- _TASK DESCRIPTION_: Please set down word for word every line from the one holding "theorem schemeTokOfRecord_of_regimeTok_of_chartSUTok (h" to the end of the data below, both included.

[Collected data]
-=-=-
import Summits.QuantumFields.YangMills.Theorems.BalabanUVNodesN07QuadPartReality
import Summits.QuantumFields.YangMills.Theorems.BalabanUVNodesN07SchemeTokensOfRecord
import HarnessLib

/-!
# NODE N07 — 3g′'s TOKEN BUNDLE `SchemeTokOfRecord = RegimeTok ∧ ChartSUTok ∧ HessSymmTok Δ2 ∧ C1Tok` AT A GUARDED BACKGROUND, FOR THE (3.134) DATUM:
# TWO OF FOUR CONJUNCTS ARE TREE THEOREMS (`HessSymmTok` ✓`…N07QuadPartReality`, `C1Tok` ✓p820144), SO THE BUNDLE ⟺ `RegimeTok ∧ ChartSUTok`

Cell `pub-ymgap`, width seat `pub-ymgap-dag-n07-w3` (g26), CLAIM-7.  `--kind proof --supports stmt-QuantumFields-27238 --as helper`; count-neutral.
[15] = [Balaban1985Variational]; [B9] = [Balaban1985BackgroundPropagators].

WHAT.  def-Y's 3g′ `Node00.BgSchemeOfRecord.SchemeTokOfRecord` is the text a statement row over the scheme of record concludes; its row binders are the guard on `U₀`,
the displayed proofs, and `Delta2Tok ∧ Delta2SymmTok` pinning print's `Δ⁽²⁾`.  Under exactly those binders this file records, by name, that the bundle reduces to its
two Bałaban-sized conjuncts: Prop. 6's regime (117)–(121) (`RegimeTok` ⇐ (R1) [B9] Thm 3.13 + (R2) Prop. 4, the wall and the hand) and the reality of the fixed point
(`ChartSUTok`).
* `schemeTokOfRecord_iff` — `SchemeTokOfRecord … ↔ RegimeTok ∧ ChartSUTok` (guard; `Delta2Tok`, `Delta2SymmTok` for `Δ2`).
* `schemeTokOfRecord_of_regimeTok_of_chartSUTok` — the assembly direction.
* `hessSymmTok_and_c1Tok` — the two discharged conjuncts together.

HONEST LABELS.  By-name bookkeeping; `RegimeTok` and `ChartSUTok` are NOT touched (OPEN); no estimate.  Count-neutral; N07 NOT discharged; P0 ⟨26900⟩ OPEN; R4 is the
conditional finite-𝕋⁴ rung only.  Nothing here is a claim about the Yang–Mills mass gap (`Summit.QuantumFields`): finite torus, fixed `ε`; nothing continuum ∕ OS ∕ Clay.
-/

set_option autoImplicit false

noncomputable section

open scoped Matrix Matrix.Norms.L2Operator InnerProductSpace ComplexConjugate

namespace Summit.QuantumFields.YangMills.Theorems.N07SchemeTokBundleOfRecord

open Literature.MathematicalPhysics.QuantumFieldTheory.Balaban1983to89
open Literature.MathematicalPhysics.QuantumFieldTheory.Balaban1983to89.T4Continuum (T4Family)
open T4Continuum BlockAveraging
open B11Eq103H1Complex (SiteL2K BondL2K)
open Node00
open Summit.QuantumFields.YangMills.Theorems.N07SchemeTokensOfRecord (c1Tok_of_smallBelow)
open Summit.QuantumFields.YangMills.Theorems.N07QuadPartReality (hessSymmTok_of_delta2Tok_of_delta2SymmTok)

variable (F : T4Family) (N : ℕ) [NeZero N] (K : ℕ) (k : ℕ) (Ω : ℕ → Set (Site (F.P K) 0)) (U₀ : GaugeField (F.P K) 0 (SU N))
  [Fact (0 < (F.L : ℝ))] [Fact (0 < (F.P K).eta k)] [Fact (0 < c0Rec F K k)] [Fact (∀ c, 0 < wBRec F K k c)]
  (dom : Set (GaugeField (F.P K) k (SU N))) (levB : PBond (F.P K) k → ℕ)
  (Gp : SiteL2K ℂ (F.P K).d (fun _ => (F.P K).sitesPerDir 0) (c0Rec F K k) (WRec N) →ₗ[ℂ]
    SiteL2K ℂ (F.P K).d (fun _ => (F.P K).sitesPerDir 0) (c0Rec F K k) (WRec N))
  {Δ2 : BondL2K ℂ (F.P K).d (fun _ => (F.P K).sitesPerDir 0) (c0Rec F K k) (WRec N) →ₗ[ℂ]
    BondL2K ℂ (F.P K).d (fun _ => (F.P K).sitesPerDir 0) (c0Rec F K k) (WRec N)} (a : ℝ)
  (hposπ : ∀ x, x ≠ 0 → 0 < RCLike.re ⟪x, laplaceAOfRecordAt F N k U₀ (hessOpOfRecord128 F N k U₀ Gp (QflatOfRecord F N k) Δ2)
    (QOfRecord F N k U₀) (QflatOfRecord F N k) a x⟫_ℂ)
  (hposb : ∀ x, x ≠ 0 → 0 < RCLike.re ⟪x, laplaceAOfRecord F N k U₀ (QOfRecord F N k U₀) (QflatOfRecord F N k) a x⟫_ℂ)
  (hQ : Function.Surjective (QOfRecord F N k U₀)) (εC B₀ C₄ a₃ j a𝔄 ε₄ : ℝ)

/-- **THE TWO DISCHARGED CONJUNCTS TOGETHER**: at a guarded background, for the (3.134) datum, `HessSymmTok Δ2 ∧ C1Tok` (✓`hessSymmTok_of_delta2Tok_of_delta2SymmTok`, ✓`c1Tok_of_smallBelow`).
[cite: Balaban1985BackgroundPropagators, (3.134) p.422, (3.124) p.420; Balaban1985Variational, (44) p.285, (56) p.286] -/
theorem hessSymmTok_and_c1Tok (h : SmallBelow (avOfRecord F N K) k U₀) (hΔ : Delta2Tok F N K k Ω U₀ levB a hposb hQ Δ2) (hs : Delta2SymmTok F N K k Ω U₀ Δ2) :
    HessSymmTok F N K k U₀ Δ2 ∧ C1Tok F N K k Ω U₀ levB :=
  ⟨hessSymmTok_of_delta2Tok_of_delta2SymmTok F N K k Ω U₀ levB a hposb hQ h hΔ hs, c1Tok_of_smallBelow F N K k Ω U₀ levB h⟩

/-- ★★ **THE BUNDLE REDUCES TO ITS TWO BAŁABAN-SIZED CONJUNCTS**: under the row binders (guard, displayed proofs, `Delta2Tok ∧ Delta2SymmTok` for `Δ2`),
`SchemeTokOfRecord … ↔ RegimeTok ∧ ChartSUTok`. [cite: Balaban1985Variational, Prop. 6 (115)–(121) p.295; Balaban1985BackgroundPropagators, (3.134) p.422] -/
theorem schemeTokOfRecord_iff (h : SmallBelow (avOfRecord F N K) k U₀) (hΔ : Delta2Tok F N K k Ω U₀ levB a hposb hQ Δ2) (hs : Delta2SymmTok F N K k Ω U₀ Δ2) :
    SchemeTokOfRecord F N K k Ω U₀ dom levB Gp Δ2 a hposπ hposb hQ εC B₀ C₄ a₃ j a𝔄 ε₄ ↔
      (bgSchemeOfRecord F N K k Ω U₀ dom levB Gp Δ2 a hposπ hposb hQ εC B₀ C₄ a₃ j a𝔄 ε₄).RegimeTok ∧
        (bgSchemeOfRecord F N K k Ω U₀ dom levB Gp Δ2 a hposπ hposb hQ εC B₀ C₄ a₃ j a𝔄 ε₄).ChartSUTok := by
  have h2 := hessSymmTok_and_c1Tok F N K k Ω U₀ levB a hposb hQ h hΔ hs
  unfold SchemeTokOfRecord
  exact ⟨fun hT => ⟨hT.1, hT.2.1⟩, fun hT => ⟨hT.1, hT.2, h2.1, h2.2⟩⟩

/-- ★★ **ASSEMBLY**: `RegimeTok → ChartSUTok → SchemeTokOfRecord` under the row binders. [cite: Balaban1985Variational, Prop. 6 (115)–(121) p.295] -/
theorem schemeTokOfRecord_of_regimeTok_of_chartSUTok (h : SmallBelow (avOfRecord F N K) k U₀) (hΔ : Delta2Tok F N K k Ω U₀ levB a hposb hQ Δ2)
    (hs : Delta2SymmTok F N K k Ω U₀ Δ2)
    (hR : (bgSchemeOfRecord F N K k Ω U₀ dom levB Gp Δ2 a hposπ hposb hQ εC B₀ C₄ a₃ j a𝔄 ε₄).RegimeTok)
    (hC : (bgSchemeOfRecord F N K k Ω U₀ dom levB Gp Δ2 a hposπ hposb hQ εC B₀ C₄ a₃ j a𝔄 ε₄).ChartSUTok) :
    SchemeTokOfRecord F N K k Ω U₀ dom levB Gp Δ2 a hposπ hposb hQ εC B₀ C₄ a₃ j a𝔄 ε₄ :=
  (schemeTokOfRecord_iff F N K k Ω U₀ dom levB Gp a hposπ hposb hQ εC B₀ C₄ a₃ j a𝔄 ε₄ h hΔ hs).2 ⟨hR, hC⟩

end Summit.QuantumFields.YangMills.Theorems.N07SchemeTokBundleOfRecord

end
-=-=-
- _RESULT OF THIS EXERCISE_:
theorem schemeTokOfRecord_of_regimeTok_of_chartSUTok (h : SmallBelow (avOfRecord F N K) k U₀) (hΔ : Delta2Tok F N K k Ω U₀ levB a hposb hQ Δ2)
    (hs : Delta2SymmTok F N K k Ω U₀ Δ2)
    (hR : (bgSchemeOfRecord F N K k Ω U₀ dom levB Gp Δ2 a hposπ hposb hQ εC B₀ C₄ a₃ j a𝔄 ε₄).RegimeTok)
    (hC : (bgSchemeOfRecord F N K k Ω U₀ dom levB Gp Δ2 a hposπ hposb hQ εC B₀ C₄ a₃ j a𝔄 ε₄).ChartSUTok) :
    SchemeTokOfRecord F N K k Ω U₀ dom levB Gp Δ2 a hposπ hposb hQ εC B₀ C₄ a₃ j a𝔄 ε₄ :=
  (schemeTokOfRecord_iff F N K k Ω U₀ dom levB Gp a hposπ hposb hQ εC B₀ C₄ a₃ j a𝔄 ε₄ h hΔ hs).2 ⟨hR, hC⟩

end Summit.QuantumFields.YangMills.Theorems.N07SchemeTokBundleOfRecord

end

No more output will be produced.